Başvuru dilekçesinde, “Failin suçları işlerken Emniyet müdürü kardeşinin nüfuzunu kullanarak aileyi öldürtmek ve sınır dışı etmekle tehdit etmesi, soruşturma esnasında delil araştırmasının yapılmaması, failin polis teşkilatında müdür olan kardeşinin nüfuzunu gerçekten kullandığı sonucuna götürmektedir” denildi. 

Eşinin, patronu R. N. tarafından taciz edildiğini iddia eden E.B., suç duyurusuda bulundu. Yürütülen soruşturma takipsizlikle sonuçlandı, yapılan itiraz da reddedildi. 

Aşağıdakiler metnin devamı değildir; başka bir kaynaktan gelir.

import Summits.Ventures.YMGap.RobustBall.TranslateAverageDLR
import Summits.Ventures.YMGap.RobustBall.ThermodynamicVariance
import Summits.Ventures.YMGap.RobustBall.UniformPlaquetteCorrFn
import Summits.Ventures.YMGap.Thresholds.ZeroCouplingResampling
import HarnessLib

/-!
# Robust ball (Y2) — AN EXPLICIT SUSCEPTIBILITY BOUND FROM THE HEAT-BATH GAP: the static susceptibility (= CLT variance) of every gauge-invariant local
# observable of strong-coupling `SU(2)` lattice Yang–Mills is at most `‖δ‖₁²/(2 − 9β_W)`

HONEST FRAMING: venture file of the cell `pub-ymgap` (QuantumFields programme), track ROBUST-BALL, seat rb-p2 (g15); a corollary of two tree theorems —
`HeatBathConcentration.su2_gibbs_variance_translateAverage_le` (g14: the variance of the translate average `A_B = |B|⁻¹ ∑_{x∈B} F∘θ_x` in EVERY DLR state is
`≤ ‖δ‖₁²/((2 − 9β_W)|B|)`, from the Gibbs-state heat-bath Poincaré inequality) and ds-3's `su2_wilson_tendsto_variance_boxSum_div` (the thermodynamic fluctuation
density `Var_μ(∑_{x∈B_n} F∘θ_x)/#B_n` of a gauge-invariant local observable CONVERGES to its static susceptibility `χ(F) = ∑_{v∈ℤ⁴} Cov_μ(F, F∘θ_v)`, which is
absolutely summable).  LATTICE statements at STRONG COUPLING, Wilson action (class K); nothing about `β → ∞`, the continuum or Clay.

THE STATEMENT.  GENERIC `gibbs_susceptibility_le_of_oneLinkKRModulus` (every `SU(N)`, every `d`, KR window; translation invariance of the state and absolute
summability of the autocovariance as hypotheses): `χ(F) ≤ (2(1−c))⁻¹‖δ‖₁²`.  ★★ `su2_gibbs_susceptibility_le`: `SU(2)`, `d = 4`, EVERY `0 ≤ β_W < 2/9` (tree coupling `β_W/2`), `μ` the (unique) DLR state, `F` any
GAUGE-INVARIANT Lipschitz cylinder observable on the finite link set `Δ` with link-oscillation profile `δ ≥ 0` supported in `Δ`:
`χ(F) := ∑_{v∈ℤ⁴} Cov_μ(F, F∘θ_v) ≤ ‖δ‖₁²/(2 − 9β_W)` — an EXPLICIT bound on the static susceptibility (the variance of the Gaussian limit in ds-3's CLT
`BoxSumCLTSU2`), depending on `F` only through the `ℓ¹` norm of its link oscillations and on `β` only through the heat-bath gap `1 − 9β_W/2`; the tree's earlier
susceptibility bounds (`PlaquetteSusceptibility`, `KernelSusceptibility`, `UniformPlaquetteSusceptibility`) are existence statements with constants built from the
clustering rate `m` (of size `~ m^{−4}`).  ★★ `su2_gibbs_plaquette_susceptibility_le`: the plaquette `W_p = ½ Re tr U_p` (`‖δ‖₁ ≤ 8`):
`∑_{v∈ℤ⁴} Cov_μ(W_p, W_{p+v}) ≤ 64/(2 − 9β_W)` (`= 32` at `β = 0`, where the true value is `Var(W_p) = 1/4`; the bound is an a-priori strong-coupling estimate, not sharp).
Mechanism: `Var_μ(∑_{x∈B_n} F∘θ_x)/#B_n = #B_n · Var_μ(A_{B_n}) ≤ ‖δ‖₁²/(2 − 9β_W)` for every `n`, and the left side tends to `χ(F)`.  0 sorry, 0 definitions.
References: L. Wu, Ann. Probab. 34 (2006) 1960 (Poincaré under Dobrushin); B. Simon, The Statistical Mechanics of Lattice Gases I (1993) §II.12.
Everything here is proved. [folklore]
-/

noncomputable section

open MeasureTheory Function Real Finset ProbabilityTheory Filter Topology
open scoped NNReal
open Literature.Probability.LatticeModels hiding configShift configShift_apply
open Literature.MathematicalPhysics.QuantumLattice hiding torusNorm
open Literature.MathematicalPhysics.QuantumFieldTheory hiding ZdEdge Site IsLocalObservable
open Literature.MathematicalPhysics.QuantumFieldTheory.Balaban1983to89.StrongCouplingDobrushinWindow (OneLinkKRModulus)

namespace Summit.Ventures.YMGap.RobustBall.HeatBathConcentration


/-- ★★ **GENERIC FORM** (every `SU(N)`, every `d ≥ 1`, KR window `OneLinkKRModulus N R K`, `R ≥ 2(d−1)|β|`, `6(d−1)|β|K ≤ c < 1`): if the DLR state `μ` is translation
invariant and the autocovariance `v ↦ Cov_μ(F, F∘θ_v)` of the Lipschitz cylinder `F` (link-oscillation profile `δ ≥ 0` supported in `Δ`) is absolutely summable, then
its static susceptibility obeys `∑_v Cov_μ(F, F∘θ_v) ≤ (2(1−c))⁻¹ (∑_{e∈Δ} δ_e)²` — the translate-average variance bound of the Gibbs-state Poincaré inequality passed
to the thermodynamic limit (`ThermodynamicVariance.tendsto_variance_boxSum_div`). [folklore] -/
theorem gibbs_susceptibility_le_of_oneLinkKRModulus {d N : ℕ} (hd : 1 ≤ d) (hN : 1 ≤ N) {β R K c : ℝ} (hK : 0 ≤ K)
    (hR : |β| * (2 * ((d : ℝ) - 1)) ≤ R) (hmod : OneLinkKRModulus N R K) (hc : 6 * ((d : ℝ) - 1) * |β| * K ≤ c) (hc1 : c < 1)
    {μ : Measure (LGConfig d (Matrix.specialUnitaryGroup (Fin N) ℂ))}
    (hμ : μ ∈ ymGibbsMeasures (d := d) (fundamentalRep (Fin N)) (N * β)) (hinv : IsZdTranslationInvariant μ)
    {F : LGConfig d (Matrix.specialUnitaryGroup (Fin N) ℂ) → ℝ} {Δ : Finset (ZdEdge d)} {KF : ℝ≥0}
    (hF : IsLipschitzCylinder (fundamentalRep (Fin N)) F Δ KF)
    {δ : ZdEdge d → ℝ} (hδ0 : ∀ e, 0 ≤ δ e) (hδΔ : ∀ e, e ∉ Δ → δ e = 0) (hδ : ∀ e U s, |F U - F (update U e s)| ≤ δ e)
    (hsum : Summable (fun v : Site d => |cov[F, fun U => F (configShift v U); μ]|)) :
    ∑' v : Site d, cov[F, fun U => F (configShift v U); μ] ≤ (2 * (1 - c))⁻¹ * (∑ e ∈ Δ, δ e) ^ 2 := by
  have hμ' : IsGibbsMeasure (ymSpecification (d := d) (fundamentalRep (Fin N)) (N * β)) μ := hμ
  haveI := hμ'.isProbabilityMeasure
  have htend := ThermodynamicVariance.tendsto_variance_boxSum_div hinv hF.measurable hF.abs_le hsum
  refine le_of_tendsto' htend fun n => ?_
  have hBne : (siteBox d n).Nonempty := Finset.card_pos.1 (by rw [ThermodynamicVariance.card_siteBox]; positivity)
  have hBpos : (0 : ℝ) < (siteBox d n).card := by exact_mod_cast hBne.card_pos
  have hA := gibbs_variance_translateAverage_le_of_oneLinkKRModulus hd hN hK hR hmod hc hc1 hμ hF hδ0 hδΔ hδ hBne
  have hscale : Var[fun U => ∑ x ∈ siteBox d n, F (configShift x U); μ] =
      ((siteBox d n).card : ℝ) ^ 2 * Var[fun U => ((siteBox d n).card : ℝ)⁻¹ * ∑ x ∈ siteBox d n, F (configShift x U); μ] := by
    rw [variance_const_mul, ← mul_assoc, ← mul_pow, mul_inv_cancel₀ hBpos.ne', one_pow, one_mul]
  rw [hscale]
  have hc0 : 0 < 2 * (1 - c) := by linarith
  calc ((siteBox d n).card : ℝ) ^ 2 * Var[fun U => ((siteBox d n).card : ℝ)⁻¹ * ∑ x ∈ siteBox d n, F (configShift x U); μ] / (siteBox d n).card
      = (siteBox d n).card * Var[fun U => ((siteBox d n).card : ℝ)⁻¹ * ∑ x ∈ siteBox d n, F (configShift x U); μ] := by
        field_simp
    _ ≤ (siteBox d n).card * ((2 * (1 - c))⁻¹ * ((∑ e ∈ Δ, δ e) ^ 2 / (siteBox d n).card)) := mul_le_mul_of_nonneg_left hA hBpos.le
    _ = (2 * (1 - c))⁻¹ * (∑ e ∈ Δ, δ e) ^ 2 := by field_simp

/-- ★★ **THE STATIC SUSCEPTIBILITY OF EVERY GAUGE-INVARIANT LOCAL LIPSCHITZ OBSERVABLE IS AT MOST `‖δ‖₁²/(2 − 9β_W)`** (`SU(2)`, `d = 4`, `0 ≤ β_W < 2/9`,
tree coupling `β_W/2`): for every DLR state `μ` (there is exactly one), every gauge-invariant Lipschitz cylinder `F` on `Δ` with link oscillations
`|F(U) − F(U[e ↦ s])| ≤ δ_e` (`δ ≥ 0`, `δ = 0` off `Δ`): `v ↦ |Cov_μ(F, F∘θ_v)|` is summable over `ℤ⁴` and `∑_v Cov_μ(F, F∘θ_v) ≤ (∑_{e∈Δ} δ_e)²/(2 − 9β_W)`. [folklore] -/
theorem su2_gibbs_susceptibility_le {βW : ℝ} (h0 : 0 ≤ βW) (h : βW < 2 / 9)
    {μ : Measure (LGConfig 4 (Matrix.specialUnitaryGroup (Fin 2) ℂ))}
    (hμ : μ ∈ ymGibbsMeasures (d := 4) (fundamentalRep (Fin 2)) (βW / 2))
    {F : LGConfig 4 (Matrix.specialUnitaryGroup (Fin 2) ℂ) → ℝ} {Δ : Finset (ZdEdge 4)} {KF : ℝ≥0}
    (hF : IsLipschitzCylinder (fundamentalRep (Fin 2)) F Δ KF) (hFg : IsZdGaugeInvariant F)
    {δ : ZdEdge 4 → ℝ} (hδ0 : ∀ e, 0 ≤ δ e) (hδΔ : ∀ e, e ∉ Δ → δ e = 0) (hδ : ∀ e U s, |F U - F (update U e s)| ≤ δ e) :
    Summable (fun v : Site 4 => |cov[F, fun U => F (configShift v U); μ]|) ∧
      ∑' v : Site 4, cov[F, fun U => F (configShift v U); μ] ≤ (∑ e ∈ Δ, δ e) ^ 2 / (2 - 9 * βW) := by
  have hb : |βW / 2| ≤ 9 / 50 := by rw [abs_of_nonneg (by positivity)]; linarith
  obtain ⟨μ₀, hG, hall⟩ := ThermodynamicVariance.su2_wilson_tendsto_variance_boxSum_div hb
  have hμeq : μ = μ₀ := by rw [hG] at hμ; exact Set.mem_singleton_iff.1 hμ
  subst hμeq
  have hμ' : IsGibbsMeasure (ymSpecification (d := 4) (fundamentalRep (Fin 2)) (βW / 2)) μ := hμ
  haveI := hμ'.isProbabilityMeasure
  have hloc : Literature.MathematicalPhysics.QuantumLattice.IsLocalObservable F := ⟨Δ, hF.isCylinder⟩
  obtain ⟨hs, htend⟩ := hall F hloc hF.measurable ⟨|F 1| + 2 * KF, hF.abs_le⟩ hFg
  refine ⟨hs, le_of_tendsto' htend fun n => ?_⟩
  -- for every box: `Var(S_n)/#B_n = #B_n · Var(A_{B_n}) ≤ ‖δ‖₁²/(2 − 9β_W)`
  have hBne : (siteBox 4 n).Nonempty := Finset.card_pos.1 (by rw [ThermodynamicVariance.card_siteBox]; positivity)
  have hBpos : (0 : ℝ) < (siteBox 4 n).card := by exact_mod_cast hBne.card_pos
  have hA := su2_gibbs_variance_translateAverage_le h0 h hμ hF hδ0 hδΔ hδ hBne
  have hscale : Var[fun U => ∑ x ∈ siteBox 4 n, F (configShift x U); μ] =
      ((siteBox 4 n).card : ℝ) ^ 2 * Var[fun U => ((siteBox 4 n).card : ℝ)⁻¹ * ∑ x ∈ siteBox 4 n, F (configShift x U); μ] := by
    rw [variance_const_mul, ← mul_assoc, ← mul_pow, mul_inv_cancel₀ hBpos.ne', one_pow, one_mul]
  rw [hscale]
  have hc0 : 0 < 2 - 9 * βW := by linarith
  calc ((siteBox 4 n).card : ℝ) ^ 2 * Var[fun U => ((siteBox 4 n).card : ℝ)⁻¹ * ∑ x ∈ siteBox 4 n, F (configShift x U); μ] / (siteBox 4 n).card
      = (siteBox 4 n).card * Var[fun U => ((siteBox 4 n).card : ℝ)⁻¹ * ∑ x ∈ siteBox 4 n, F (configShift x U); μ] := by
        field_simp
    _ ≤ (siteBox 4 n).card * ((∑ e ∈ Δ, δ e) ^ 2 / ((2 - 9 * βW) * (siteBox 4 n).card)) := mul_le_mul_of_nonneg_left hA hBpos.le
    _ = (∑ e ∈ Δ, δ e) ^ 2 / (2 - 9 * βW) := by field_simp

/-- The plaquette observable `W_p = (1/N) Re tr U_p` is gauge invariant. [folklore] -/
theorem isZdGaugeInvariant_zdPlaquetteObs {d N : ℕ} (hN : 1 ≤ N) (p : ZdPlaquette d) :
    IsZdGaugeInvariant (zdPlaquetteObs (d := d) (fundamentalRep (Fin N)) p.1 p.2.1.1 p.2.1.2) := by
  intro g U
  have hN0 : (N : ℝ) ≠ 0 := by exact_mod_cast (show N ≠ 0 by omega)
  have h1 := plaquetteObs_eq_mul_zdPlaquetteObs hN p.1 p.2.1.1 p.2.1.2 (gaugeTransformZd g U)
  have h2 := plaquetteObs_eq_mul_zdPlaquetteObs hN p.1 p.2.1.1 p.2.1.2 U
  have h3 := isZdGaugeInvariant_plaquetteObs (fundamentalRep (Fin N)) p.1 p.2.1.1 p.2.1.2 g U
  rw [h1, h2] at h3
  exact mul_left_cancel₀ hN0 h3

/-- ★★ **THE PLAQUETTE SUSCEPTIBILITY IS AT MOST `64/(2 − 9β_W)`** (`SU(2)`, `d = 4`, `0 ≤ β_W < 2/9`, tree coupling `β_W/2`, `W_p = ½ Re tr U_p`): for every DLR
state `μ` and every plaquette `p`, `v ↦ |Cov_μ(W_p, W_p∘θ_v)|` is summable and `∑_{v∈ℤ⁴} Cov_μ(W_p, W_p∘θ_v) ≤ 64/(2 − 9β_W)`. [folklore] -/
theorem su2_gibbs_plaquette_susceptibility_le {βW : ℝ} (h0 : 0 ≤ βW) (h : βW < 2 / 9)
    {μ : Measure (LGConfig 4 (Matrix.specialUnitaryGroup (Fin 2) ℂ))}
    (hμ : μ ∈ ymGibbsMeasures (d := 4) (fundamentalRep (Fin 2)) (βW / 2)) (p : ZdPlaquette 4) :
    Summable (fun v : Site 4 => |cov[zdPlaquetteObs (d := 4) (fundamentalRep (Fin 2)) p.1 p.2.1.1 p.2.1.2,
        fun U => zdPlaquetteObs (d := 4) (fundamentalRep (Fin 2)) p.1 p.2.1.1 p.2.1.2 (configShift v U); μ]|) ∧
      ∑' v : Site 4, cov[zdPlaquetteObs (d := 4) (fundamentalRep (Fin 2)) p.1 p.2.1.1 p.2.1.2,
        fun U => zdPlaquetteObs (d := 4) (fundamentalRep (Fin 2)) p.1 p.2.1.1 p.2.1.2 (configShift v U); μ] ≤ 64 / (2 - 9 * βW) := by
  classical
  have hL := isLipschitzCylinder_zdPlaquetteObs (N := 2) (d := 4) p.1 (i := p.2.1.1) (j := p.2.1.2) p.2.2
  set δ : ZdEdge 4 → ℝ := fun e => if e ∈ plaquetteEdges p then 2 else 0 with hδdef
  have hδ0 : ∀ e, 0 ≤ δ e := fun e => by simp only [hδdef]; split_ifs <;> norm_num
  have hδΔ : ∀ e, e ∉ plaquetteEdges p → δ e = 0 := fun e he => by simp [hδdef, he]
  have hδ : ∀ e U s, |zdPlaquetteObs (d := 4) (fundamentalRep (Fin 2)) p.1 p.2.1.1 p.2.1.2 U -
      zdPlaquetteObs (d := 4) (fundamentalRep (Fin 2)) p.1 p.2.1.1 p.2.1.2 (update U e s)| ≤ δ e := by
    intro e U s
    by_cases he : e ∈ plaquetteEdges p
    · simp only [hδdef, he, if_true]
      calc _ ≤ |zdPlaquetteObs (d := 4) (fundamentalRep (Fin 2)) p.1 p.2.1.1 p.2.1.2 U| +
            |zdPlaquetteObs (d := 4) (fundamentalRep (Fin 2)) p.1 p.2.1.1 p.2.1.2 (update U e s)| := abs_sub _ _
        _ ≤ 1 + 1 := add_le_add (abs_plaquetteObs_le_one p U) (abs_plaquetteObs_le_one p _)
        _ = 2 := by norm_num
    · simp only [hδdef, he, if_false]
      rw [ZeroCouplingMoments.zdPlaquetteObs_update_of_not_mem (fundamentalRep (Fin 2)) he U s, sub_self, abs_zero]
  have key := su2_gibbs_susceptibility_le h0 h hμ hL (isZdGaugeInvariant_zdPlaquetteObs (d := 4) (N := 2) (by norm_num) p) hδ0 hδΔ hδ
  refine ⟨key.1, key.2.trans ?_⟩
  have hc0 : 0 < 2 - 9 * βW := by linarith
  have hsum : ∑ e ∈ plaquetteEdges p, δ e ≤ 8 := by
    have h1 : ∑ e ∈ plaquetteEdges p, δ e = 2 * (plaquetteEdges p).card := by
      rw [Finset.sum_congr rfl fun e (he : e ∈ plaquetteEdges p) => show δ e = 2 by simp [hδdef, he], Finset.sum_const, nsmul_eq_mul, mul_comm]
    rw [h1]
    have h2 : ((plaquetteEdges p).card : ℝ) ≤ 4 := by exact_mod_cast card_plaquetteEdges_le p
    linarith
  have hsum0 : 0 ≤ ∑ e ∈ plaquetteEdges p, δ e := Finset.sum_nonneg fun e _ => hδ0 e
  have hsq : (∑ e ∈ plaquetteEdges p, δ e) ^ 2 ≤ 64 := by nlinarith
  exact div_le_div_of_nonneg_right hsq hc0.le

end Summit.Ventures.YMGap.RobustBall.HeatBathConcentration

end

Takipsizlik kararı ardından R.N., “sosyal medya ve basın yoluyla” şiddete uğradığını ileri sürürek E.B. ve eşi hakkında koruma kararı aldırdı. R.N. hakkındaki suçlamaların, “Emniyet’te görevli kardeşinin kariyerine zarar vermek amacıyla” yapıldığını savundu.

‘DELİLLER YOK SAYILDI’

Soruşturmadan sonuç alamayan E.B. AYM’ye başvurdu. Başvuru dilekçesinde yer alan ifadeler şöyle: “Savcılık şüpheli R.N’nin kardeşi M.Y., Diyabakır Asayiş Şube Müdürü olduğu halde soruşturmayı bu şube ve bağlı masa ve amirliklere devrederek etkili ve tarafsız bir soruşturma yürütülmesini imkânsız hale getirmiştir. Mağdurenin ifadesi tercümansız alınmıştır. E.B’nin ‘mağdure tanık’ olarak değil ‘müşteki’ olarak, eşinin ifadesi ise ‘tanık’ olarak değil ‘bilgi sahibi’ sıfatıyla alınmıştır. Bu sıfatlar delil olma niteliğini önemli oranda düşürmüştür. Etkin bir araştırma yapılmamış, deliller yok sayılmıştır. Savcılığa bildirilmesine rağmen tedbir alınmamıştır.” 

Dilekçede takipsizlik kararının kaldırılması talep edildi.